In these so-called Culture Wars, only the very committed pay attention to all nuances of every news story. Most people just form impressions based on what seems reasonable or not.

And condemning John Roberts as a loose-cannon reactionary, as NARAL tried to do, merely reflected badly on them, so much so, their Communications Director had to resign after a smear-attack on Roberts.

In appointing Roberts as CJ, these are the scenarios I see:

  • John Roberts went from associate justice appointee, one of 9 such people, to SCOTUS Chief Justice appointee, the instant head of these nine. The stakes are much more elevated for the opposition now, since they have to mount a more sustained anti-Roberts campaign, else lose face politically. He will be the emblem of what almost everyone realises now will be a more Conservative-leaning Court. Being so young (only 49), he could conceivably still be Justice in the year 2035. His is the most public role of the SCOTUS -- duties range fom the ceremonial, such as administering the Oath of Office to all Presidents after President Bush, to the influential, such as choosing which Justice handles which opinion, etc. This position is not a boondoggle. It's a blessing.

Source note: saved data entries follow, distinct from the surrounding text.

import Summits.FinalStateConjecture.FinalStateConjecture.Theorems.TameCensorship.Negative.NullTerminalityUniformityProfile
import Literature.Geometry.Lorentzian.Hypersurface
import Literature.Geometry.Lorentzian.ChartSecondFundamentalForm
import Literature.Geometry.Lorentzian.IsometryProofs

/-!
# Null terminality needs UNIFORM contraction — part 2/3: the graph immersion and its second fundamental form
(negative-side result for crux `TameCensorship`, `stmt-FinalStateConjecture-10047`; cdisprove seat, cycle 3;
see part 3/3 `NullTerminalityNeedsUniformity.lean`)

* the graph immersion `fGraph y = u(y⁰) e₀ + (0, y) : E3 → E4`, its differential `dfGraph`
  (`η(df v, df w) = ⟪v, w⟫ − u'² v⁰ w⁰`), the unit normal field `Nf = (1 − u'²)^{−1/2}(e₀ + u' e₁)`
  (`η(N, df v) = 0`, `η(N, N) = −1`, `η(e₀, N) < 0`), smoothness of the lift `y ↦ (f y, ν y) ∈ TE4`;
* `normalDerivAlong_flat : D_v ν = D(Nf)_y v` — the model-space reading of the tree's frame formula
  `normalDerivAlong_eq` in the flat development (constant frame, `∇ ∂ᵢ = 0`);
* `secondFundamentalForm_graph : K_ν(v, w) = c u'' v⁰ w⁰` (via `secondFundamentalForm_apply_holds`).
-/

noncomputable section

open Bundle Set Filter Function Topology
open scoped Manifold ContDiff InnerProductSpace

namespace Summit.FinalStateConjecture.FinalStateConjecture.Theorems.TameCensorship.Negative

open Literature.Geometry.Lorentzian

/-! ## S5 The immersion `f(y) = (u(y⁰), y)`, its tangent vectors, its unit normal field -/

/-- The spatial embedding `y ↦ (0, y)` as a continuous linear map `E3 →L[ℝ] E4`. -/
def sEmb : E3 →L[ℝ] E4 :=
  ∑ i : Fin 3, (EuclideanSpace.proj i : E3 →L[ℝ] ℝ).smulRight (E4.basisVector i.succ)

/-- `(0, y)` has time component `0`. -/
@[simp] theorem sEmb_apply_zero (y : E3) : sEmb y 0 = 0 := by
  simp [sEmb, Fin.sum_univ_three]

/-- `(0, y)` has spatial components `y`. -/
@[simp] theorem sEmb_apply_succ (y : E3) (i : Fin 3) : sEmb y i.succ = y i := by
  fin_cases i <;> simp [sEmb, Fin.sum_univ_three, Fin.ext_iff]

/-- The graph immersion `f(y) = u(y⁰) e₀ + (0, y)`. -/
def fGraph (y : E3) : E4 := uprof (y 0) • E4.basisVector 0 + sEmb y

/-- Time component of the graph point: `u(y⁰)`. -/
@[simp] theorem fGraph_apply_zero (y : E3) : fGraph y 0 = uprof (y 0) := by
  simp [fGraph]

/-- Spatial components of the graph point: `y`. -/
@[simp] theorem fGraph_apply_succ (y : E3) (i : Fin 3) : fGraph y i.succ = y i := by
  simp [fGraph, Fin.succ_ne_zero]

/-- The differential of the graph map at `y`: `v ↦ (u'(y⁰) v⁰) e₀ + (0, v)`. -/
def dfGraph (y : E3) : E3 →L[ℝ] E4 :=
  ((uderiv (y 0)) • (EuclideanSpace.proj (0 : Fin 3) : E3 →L[ℝ] ℝ)).smulRight (E4.basisVector 0) + sEmb

/-- `df_y v = (u'(y⁰) v⁰) e₀ + (0, v)`. -/
theorem dfGraph_apply (y v : E3) : dfGraph y v = (uderiv (y 0) * v 0) • E4.basisVector 0 + sEmb v := by
  simp [dfGraph]

/-- Time component of `df_y v`. -/
@[simp] theorem dfGraph_apply_zero (y v : E3) : dfGraph y v 0 = uderiv (y 0) * v 0 := by
  rw [dfGraph_apply]; simp

/-- Spatial components of `df_y v`. -/
@[simp] theorem dfGraph_apply_succ (y v : E3) (i : Fin 3) : dfGraph y v i.succ = v i := by
  rw [dfGraph_apply]; simp [Fin.succ_ne_zero]

/-- The graph map has derivative `dfGraph`. -/
theorem hasFDerivAt_fGraph (y : E3) : HasFDerivAt fGraph (dfGraph y) y := by
  have h0 : HasFDerivAt (fun y : E3 ↦ y 0) (EuclideanSpace.proj (0 : Fin 3) : E3 →L[ℝ] ℝ) y :=
    (EuclideanSpace.proj (0 : Fin 3) : E3 →L[ℝ] ℝ).hasFDerivAt
  have h1' := (hasDerivAt_uprof (y 0)).comp_hasFDerivAt y h0
  have h1 : HasFDerivAt (fun y : E3 ↦ uprof (y 0))
      ((uderiv (y 0)) • (EuclideanSpace.proj (0 : Fin 3) : E3 →L[ℝ] ℝ)) y := by
    simpa only [Function.comp_def] using h1'
  have h2 := h1.smul_const (E4.basisVector 0)
  exact h2.add sEmb.hasFDerivAt

/-- The graph map is differentiable. -/
theorem differentiable_fGraph : Differentiable ℝ fGraph := fun y ↦ (hasFDerivAt_fGraph y).differentiableAt

/-- `fderiv` of the graph map. -/
theorem fderiv_fGraph (y : E3) : fderiv ℝ fGraph y = dfGraph y := (hasFDerivAt_fGraph y).fderiv

/-- The graph map is smooth (any order). -/
theorem contDiff_fGraph {m : ℕ∞ω} : ContDiff ℝ m fGraph := by
  unfold fGraph
  have h0 : ContDiff ℝ m (fun y : E3 ↦ y 0) := contDiff_piLp_apply (p := 2) (i := (0 : Fin 3))
  exact ((contDiff_uprof.comp h0).smul contDiff_const).add sEmb.contDiff

/-- `η(df v, df w) = ⟪v, w⟫ − u'² v⁰ w⁰`. -/
theorem bilin_dfGraph (y v w : E3) :
    Minkowski.bilin (dfGraph y v) (dfGraph y w) = ⟪v, w⟫_ℝ - uderiv (y 0) ^ 2 * (v 0 * w 0) := by
  rw [Minkowski.bilin_apply]
  simp only [dfGraph_apply_zero, dfGraph_apply_succ]
  have : ⟪v, w⟫_ℝ = ∑ i : Fin 3, v i * w i := by
    rw [EuclideanSpace.inner_eq_star_dotProduct]
    simp [dotProduct, Fin.sum_univ_three, mul_comm]
  rw [this]
  ring

/-- Positivity of the induced form: `η(df v, df v) ≥ (1 − u'²)‖v‖² > 0` for `v ≠ 0`. -/
theorem bilin_dfGraph_self_pos (y : E3) {v : E3} (hv : v ≠ 0) :
    0 < Minkowski.bilin (dfGraph y v) (dfGraph y v) := by
  rw [bilin_dfGraph, real_inner_self_eq_norm_sq]
  have h1 : v 0 ^ 2 ≤ ‖v‖ ^ 2 := by
    have := abs_apply_le_norm_E3 v 0
    calc v 0 ^ 2 = |v 0| ^ 2 := (sq_abs _).symm
      _ ≤ ‖v‖ ^ 2 := pow_le_pow_left₀ (abs_nonneg _) this 2
  have h2 : 0 < ‖v‖ ^ 2 := by positivity
  have h3 := uderiv_sq_lt_one (y 0)
  have h4 : 0 ≤ uderiv (y 0) ^ 2 := sq_nonneg _
  nlinarith

/-- The raw normal `n(r) = e₀ + u'(r) e₁` and the unit normal `N(r) = c(r) n(r)`. -/
def nraw (r : ℝ) : E4 := E4.basisVector 0 + uderiv r • E4.basisVector 1

/-- The unit normal `N(r) = c(r) n(r)` as a function of `r = y⁰`. -/
def nvec (r : ℝ) : E4 := cfac r • nraw r

/-- The normal field along `fGraph`: `ν(y) = N(y⁰)`. -/
def Nf (y : E3) : E4 := nvec (y 0)

/-- Time component of the raw normal. -/
@[simp] theorem nraw_apply_zero (r : ℝ) : nraw r 0 = 1 := by simp [nraw]
/-- `x¹`-component of the raw normal. -/
@[simp] theorem nraw_apply_one (r : ℝ) : nraw r 1 = uderiv r := by simp [nraw]
/-- `x²`-component of the raw normal. -/
@[simp] theorem nraw_apply_two (r : ℝ) : nraw r 2 = 0 := by simp [nraw, Fin.ext_iff]
/-- `x³`-component of the raw normal. -/
@[simp] theorem nraw_apply_three (r : ℝ) : nraw r 3 = 0 := by simp [nraw, Fin.ext_iff]

/-- `η(n, df v) = 0`: the raw normal is normal. -/
theorem bilin_nraw_dfGraph (y v : E3) : Minkowski.bilin (nraw (y 0)) (dfGraph y v) = 0 := by
  rw [Minkowski.bilin_apply]
  simp [Fin.sum_univ_three, Fin.succ_zero_eq_one, Fin.succ_one_eq_two]

/-- `η(n, n) = −(1 − u'²)`. -/
theorem bilin_nraw_nraw (r : ℝ) : Minkowski.bilin (nraw r) (nraw r) = -(1 - uderiv r ^ 2) := by
  rw [Minkowski.bilin_apply]
  simp [Fin.sum_univ_three, Fin.succ_zero_eq_one, Fin.succ_one_eq_two]
  ring

/-- `η(N, df v) = 0`: `N` is normal to the graph. -/
theorem bilin_Nf_dfGraph (y v : E3) : Minkowski.bilin (Nf y) (dfGraph y v) = 0 := by
  unfold Nf nvec
  simp only [map_smul, FunLike.coe_smul, Pi.smul_apply, bilin_nraw_dfGraph, smul_zero]

/-- `η(N, N) = −1`: `N` is a timelike unit vector. -/
theorem bilin_Nf_Nf (y : E3) : Minkowski.bilin (Nf y) (Nf y) = -1 := by
  unfold Nf nvec
  simp only [map_smul, FunLike.coe_smul, Pi.smul_apply, smul_eq_mul, bilin_nraw_nraw]
  have := cfac_sq_mul (y 0)
  nlinarith [this]

/-- `η(e₀, N) = −c < 0`: the normal is future-directed. -/
theorem bilin_e0_Nf (y : E3) : Minkowski.bilin (E4.basisVector 0) (Nf y) < 0 := by
  rw [Minkowski.bilin_basisVector_zero_left]
  unfold Nf nvec
  simp [cfac_pos (y 0)]


/-! ## S6 The derivative of the normal field; the second fundamental form in the flat development -/

/-- `n' = u'' e₁`. -/
theorem hasDerivAt_nraw (r : ℝ) : HasDerivAt nraw (uderiv2 r • E4.basisVector 1) r := by
  unfold nraw
  have h := ((hasDerivAt_uderiv r).smul_const (E4.basisVector 1)).const_add (E4.basisVector 0)
  exact h

/-- `N' = c n' + c' n` (the value of `c'` is never needed). -/
def nvecDeriv (r : ℝ) : E4 := cfac r • (uderiv2 r • E4.basisVector 1) + deriv cfac r • nraw r

/-- `N' = nvecDeriv`. -/
theorem hasDerivAt_nvec (r : ℝ) : HasDerivAt nvec (nvecDeriv r) r :=
  ((differentiable_cfac r).hasDerivAt).smul (hasDerivAt_nraw r)

/-- `N` is differentiable. -/
theorem differentiable_nvec : Differentiable ℝ nvec := fun r ↦ (hasDerivAt_nvec r).differentiableAt

/-- The normal field has derivative `v ↦ v⁰ N'(y⁰)`. -/
theorem hasFDerivAt_Nf (y : E3) :
    HasFDerivAt Nf ((EuclideanSpace.proj (0 : Fin 3) : E3 →L[ℝ] ℝ).smulRight (nvecDeriv (y 0))) y := by
  have h0 : HasFDerivAt (fun y : E3 ↦ y 0) (EuclideanSpace.proj (0 : Fin 3) : E3 →L[ℝ] ℝ) y :=
    (EuclideanSpace.proj (0 : Fin 3) : E3 →L[ℝ] ℝ).hasFDerivAt
  have h1 := ((hasDerivAt_nvec (y 0)).hasFDerivAt).comp y h0
  have h2 : HasFDerivAt (fun y : E3 ↦ nvec (y 0))
      ((EuclideanSpace.proj (0 : Fin 3) : E3 →L[ℝ] ℝ).smulRight (nvecDeriv (y 0))) y := by
    refine h1.congr_fderiv ?_
    ext v
    simp
  exact h2

/-- The normal field is differentiable. -/
theorem differentiable_Nf : Differentiable ℝ Nf := fun y ↦ (hasFDerivAt_Nf y).differentiableAt

/-- `D(Nf)_y v = v⁰ N'(y⁰)`. -/
theorem fderiv_Nf_apply (y v : E3) : fderiv ℝ Nf y v = (v 0) • nvecDeriv (y 0) := by
  rw [(hasFDerivAt_Nf y).fderiv]
  simp

/-- `η(N', df w) = c u'' w⁰` (normality `η(n, df w) = 0` kills the `c'` term; `η(e₁, df w) = w⁰`). -/
theorem bilin_nvecDeriv_dfGraph (y w : E3) :
    Minkowski.bilin (nvecDeriv (y 0)) (dfGraph y w) = cfac (y 0) * uderiv2 (y 0) * w 0 := by
  unfold nvecDeriv
  rw [map_add]
  simp only [map_smul, add_apply, FunLike.coe_smul, Pi.smul_apply,
    smul_eq_mul, bilin_nraw_dfGraph, mul_zero, add_zero]
  have : Minkowski.bilin (E4.basisVector 1) (dfGraph y w) = w 0 := by
    rw [Minkowski.bilin_apply]
    simp [Fin.sum_univ_three, Fin.succ_zero_eq_one, Fin.succ_one_eq_two]
  rw [this]
  ring

section Flat

local notation "gη" => (Minkowski.smoothMetric.toPseudoRiemannianMetric :
  PseudoRiemannianMetric 𝓘(ℝ, E4) ∞ E4 (TangentSpace 𝓘(ℝ, E4) : E4 → Type _))

variable [Minkowski.smoothMetric.toPseudoRiemannianMetric.HasLeviCivita]

/-- The normal field along the graph, as a field of tangent vectors of the development. -/
def νf : NormalField 𝓘(ℝ, E4) fGraph := fun y ↦ (Nf y : E4)

omit [Minkowski.smoothMetric.toPseudoRiemannianMetric.HasLeviCivita] in
/-- The graph map is differentiable as a map of manifolds. -/
theorem mdifferentiableAt_fGraph (y : E3) : MDifferentiableAt 𝓘(ℝ, E3) 𝓘(ℝ, E4) fGraph y :=
  mdifferentiableAt_iff_differentiableAt.mpr (differentiable_fGraph y)

omit [Minkowski.smoothMetric.toPseudoRiemannianMetric.HasLeviCivita] in
/-- `mfderiv` of the graph map is `dfGraph`. -/
theorem mfderiv_fGraph (y : E3) : mfderiv 𝓘(ℝ, E3) 𝓘(ℝ, E4) fGraph y = dfGraph y := by
  rw [mfderiv_eq_fderiv, fderiv_fGraph]

omit [Minkowski.smoothMetric.toPseudoRiemannianMetric.HasLeviCivita] in
/-- The lift `y ↦ (f y, ν y) ∈ TE4` is differentiable (trivial tangent bundle of the model space). -/
theorem mdifferentiableAt_lift (y : E3) :
    MDifferentiableAt 𝓘(ℝ, E3) 𝓘(ℝ, E4).tangent
      (fun x ↦ (TotalSpace.mk' E4 (fGraph x) (νf x) : TangentBundle 𝓘(ℝ, E4) E4)) y := by
  refine (mdifferentiableAt_totalSpace _ _).2 ⟨mdifferentiableAt_fGraph y, ?_⟩
  simp only [trivializationAt_model_space_apply]
  exact mdifferentiableAt_iff_differentiableAt.mpr (differentiable_Nf y)

omit [Minkowski.smoothMetric.toPseudoRiemannianMetric.HasLeviCivita] in
/-- The lift `y ↦ (f y, ν y) ∈ TE4` is smooth. -/
theorem contMDiff_lift :
    ContMDiff 𝓘(ℝ, E3) 𝓘(ℝ, E4).tangent ∞
      (fun x ↦ (TotalSpace.mk' E4 (fGraph x) (νf x) : TangentBundle 𝓘(ℝ, E4) E4)) := by
  have hf : ContMDiff 𝓘(ℝ, E3) 𝓘(ℝ, E4) ∞ fGraph := contMDiff_iff_contDiff.mpr contDiff_fGraph
  have hN : ContMDiff 𝓘(ℝ, E3) 𝓘(ℝ, E4) ∞ Nf := by
    refine contMDiff_iff_contDiff.mpr ?_
    unfold Nf nvec cfac nraw
    have h0 : ContDiff ℝ ∞ (fun y : E3 ↦ y 0) := contDiff_piLp_apply (p := 2) (i := (0 : Fin 3))
    have hc : ContDiff ℝ ∞ (fun r : ℝ ↦ (Real.sqrt (1 - uderiv r ^ 2))⁻¹) := by
      refine ContDiff.inv ?_ fun r ↦ (Real.sqrt_pos.mpr (one_sub_uderiv_sq_pos r)).ne'
      exact (contDiff_const.sub (contDiff_uderiv.pow 2)).sqrt fun r ↦ (one_sub_uderiv_sq_pos r).ne'
    have hn : ContDiff ℝ ∞ (fun r : ℝ ↦ E4.basisVector 0 + uderiv r • E4.basisVector 1) :=
      contDiff_const.add (contDiff_uderiv.smul contDiff_const)
    exact (hc.comp h0).smul (hn.comp h0)
  intro y
  rw [contMDiffAt_totalSpace]
  refine ⟨hf y, ?_⟩
  simp only [trivializationAt_model_space_apply]
  exact hN y

/-- **`D_v ν = DN(y) v` in the flat development** (the model-space reading of the frame formula
`normalDerivAlong_eq`: constant frame, constant coefficient functionals, `∇ ∂ᵢ = 0`). -/
theorem normalDerivAlong_flat (y : E3) (v : E3) :
    PseudoRiemannianMetric.normalDerivAlong (I' := 𝓘(ℝ, E3)) gη fGraph νf y v = fderiv ℝ Nf y v := by
  have hlift := mdifferentiableAt_lift y
  rw [PseudoRiemannianMetric.normalDerivAlong_eq gη (I' := 𝓘(ℝ, E3))
    BoundarylessManifold.isInteriorPoint hlift v]
  set b := Module.finBasis ℝ E4 with hb
  have h1 : ∀ i, mfderiv 𝓘(ℝ, E3) 𝓘(ℝ, ℝ) (fun x : E3 ↦
      (trivializationAt E4 (TangentSpace 𝓘(ℝ, E4) : E4 → Type _) (fGraph y)).localFrame_coeff
        𝓘(ℝ, E4) b i (fGraph x) (νf x)) y v = b.repr (fderiv ℝ Nf y v) i := by
    intro i
    set L : E4 →L[ℝ] ℝ := LinearMap.toContinuousLinearMap (b.coord i) with hL
    have hrep : (fun x : E3 ↦ (trivializationAt E4 (TangentSpace 𝓘(ℝ, E4) : E4 → Type _)
        (fGraph y)).localFrame_coeff 𝓘(ℝ, E4) b i (fGraph x) (νf x)) = L ∘ Nf := by
      funext x
      rw [Function.comp_apply, ModelSpace.localFrame_coeff_trivializationAt]
      rfl
    have hd : HasFDerivAt (L ∘ Nf) (L.comp (fderiv ℝ Nf y)) y :=
      L.hasFDerivAt.comp _ (differentiable_Nf y).hasFDerivAt
    rw [hrep, mfderiv_eq_fderiv, hd.fderiv]
    rfl
  have h2 : ∀ i, (trivializationAt E4 (TangentSpace 𝓘(ℝ, E4) : E4 → Type _) (fGraph y)).localFrame
      b i (fGraph y) = b i := fun i ↦ by
    rw [ModelSpace.localFrame_trivializationAt]
  have h4 : ∀ i, PseudoRiemannianMetric.leviCivita gη ((trivializationAt E4
      (TangentSpace 𝓘(ℝ, E4) : E4 → Type _) (fGraph y)).localFrame b i) (fGraph y)
        (mfderiv 𝓘(ℝ, E3) 𝓘(ℝ, E4) fGraph y v) = 0 := fun i ↦ by
    rw [ModelSpace.localFrame_trivializationAt,
      ModelSpace.leviCivita_const (g := gη) Minkowski.smoothMetric_val (fGraph y) (b i)]
    rfl
  refine Eq.trans (b := ∑ i, (b.repr (fderiv ℝ Nf y v) i) • (b i : E4) +
    ∑ _i : Fin (Module.finrank ℝ E4), (0 : E4)) ?_ ?_
  · congr 1
    · refine Finset.sum_congr rfl fun i _ ↦ ?_
      rw [h2 i]
      exact congrArg (fun c : ℝ ↦ c • (b i : E4)) (h1 i)
    · refine Finset.sum_congr rfl fun i _ ↦ ?_
      rw [h4 i, smul_zero]
      rfl
  · rw [b.sum_repr, Finset.sum_const_zero, add_zero]

/-- **The second fundamental form of the graph**: `K_ν(v, w) = η(DN(y) v, df_y w) = c u'' v⁰ w⁰`. -/
theorem secondFundamentalForm_graph (y : E3) (v w : E3) :
    PseudoRiemannianMetric.secondFundamentalForm 𝓘(ℝ, E3) gη fGraph νf y v w =
      cfac (y 0) * uderiv2 (y 0) * (v 0 * w 0) := by
  rw [PseudoRiemannianMetric.secondFundamentalForm_apply_holds (g := gη) (I' := 𝓘(ℝ, E3))
    BoundarylessManifold.isInteriorPoint (mdifferentiableAt_lift y) v w,
    normalDerivAlong_flat, mfderiv_fGraph, fderiv_Nf_apply]
  show Minkowski.bilin ((v 0) • nvecDeriv (y 0)) (dfGraph y w) = _
  rw [map_smul, FunLike.coe_smul, Pi.smul_apply, smul_eq_mul, bilin_nvecDeriv_dfGraph]
  ring


end Flat

end Summit.FinalStateConjecture.FinalStateConjecture.Theorems.TameCensorship.Negative

end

  • The vacancy left by Sandra Day O'Connor is now again unfilled. Since she is considered the make-or-break vote in the most important SCOTUS decisions, it will be difficult for the President to make two moderate-looking appointments. Average Americans will expect him to appoint a SDO-like swing voter, which even the moderate Roberts was known not to be. His party "base" (oh hated term) will expect a more overt social Conservative. Rehnquist was solidly conservative, but not die-hard as Scalia and Thomas are. SDO was not predictably conservative in social issues. The US President then will be less able to appoint a more obviously right-leaning person, say like Edith Jones of Texas, without a more acute flood of protest and inquiry from MSM.

  • The two simultaneous vacancies during the term of a Republican President makes it more difficult for a non-descript Stevens or an emabattled Souter or an aging Ginzburg to resign. They would be practically excoriated by ideologues on the Left, who would see handing such a ripe plum to the object of their hatred, President Bush 43, as almost akin to social treason.

  • The famous Gang of 14 pact, where 14 US Senators, 7 of each political party, made an alliance not to either fillibuster a proposal by Preisdent Bush or to do so only for extreme situations, or to invoke the nuclear option of doing away with the fillibusterm will be sorely tried now. It can't survive if President Bush appoints a more Conservative Justice to fill the newest vacancy. It was always merely a pact for show, for political reasons to pretend that moderates won the day, but if put to the real test, it will crumble.

  • The new appointee might come via a political or bureaucratic career, rather than strictly legal career, as indeed William Rehnquist did. I wonder if ex-Special Counsel Theodore Olson, Edith Jones' good friend and a widower whose wife Barbara perished in the second airplane which struck the Twin Towers, is doing anything important these days? But then, if the President wants to minimise his chances of an endless fight, he could choose a Conservative woman of minority status. How about a Hispanic lady lawyer from South Florida?

  • One cannot know what will happen, but it's safe to say the next appointment to the Supreme Court will be scrutinised much more carefully than John Roberts' was.

    I wish that person every luck. He or she will surely need it.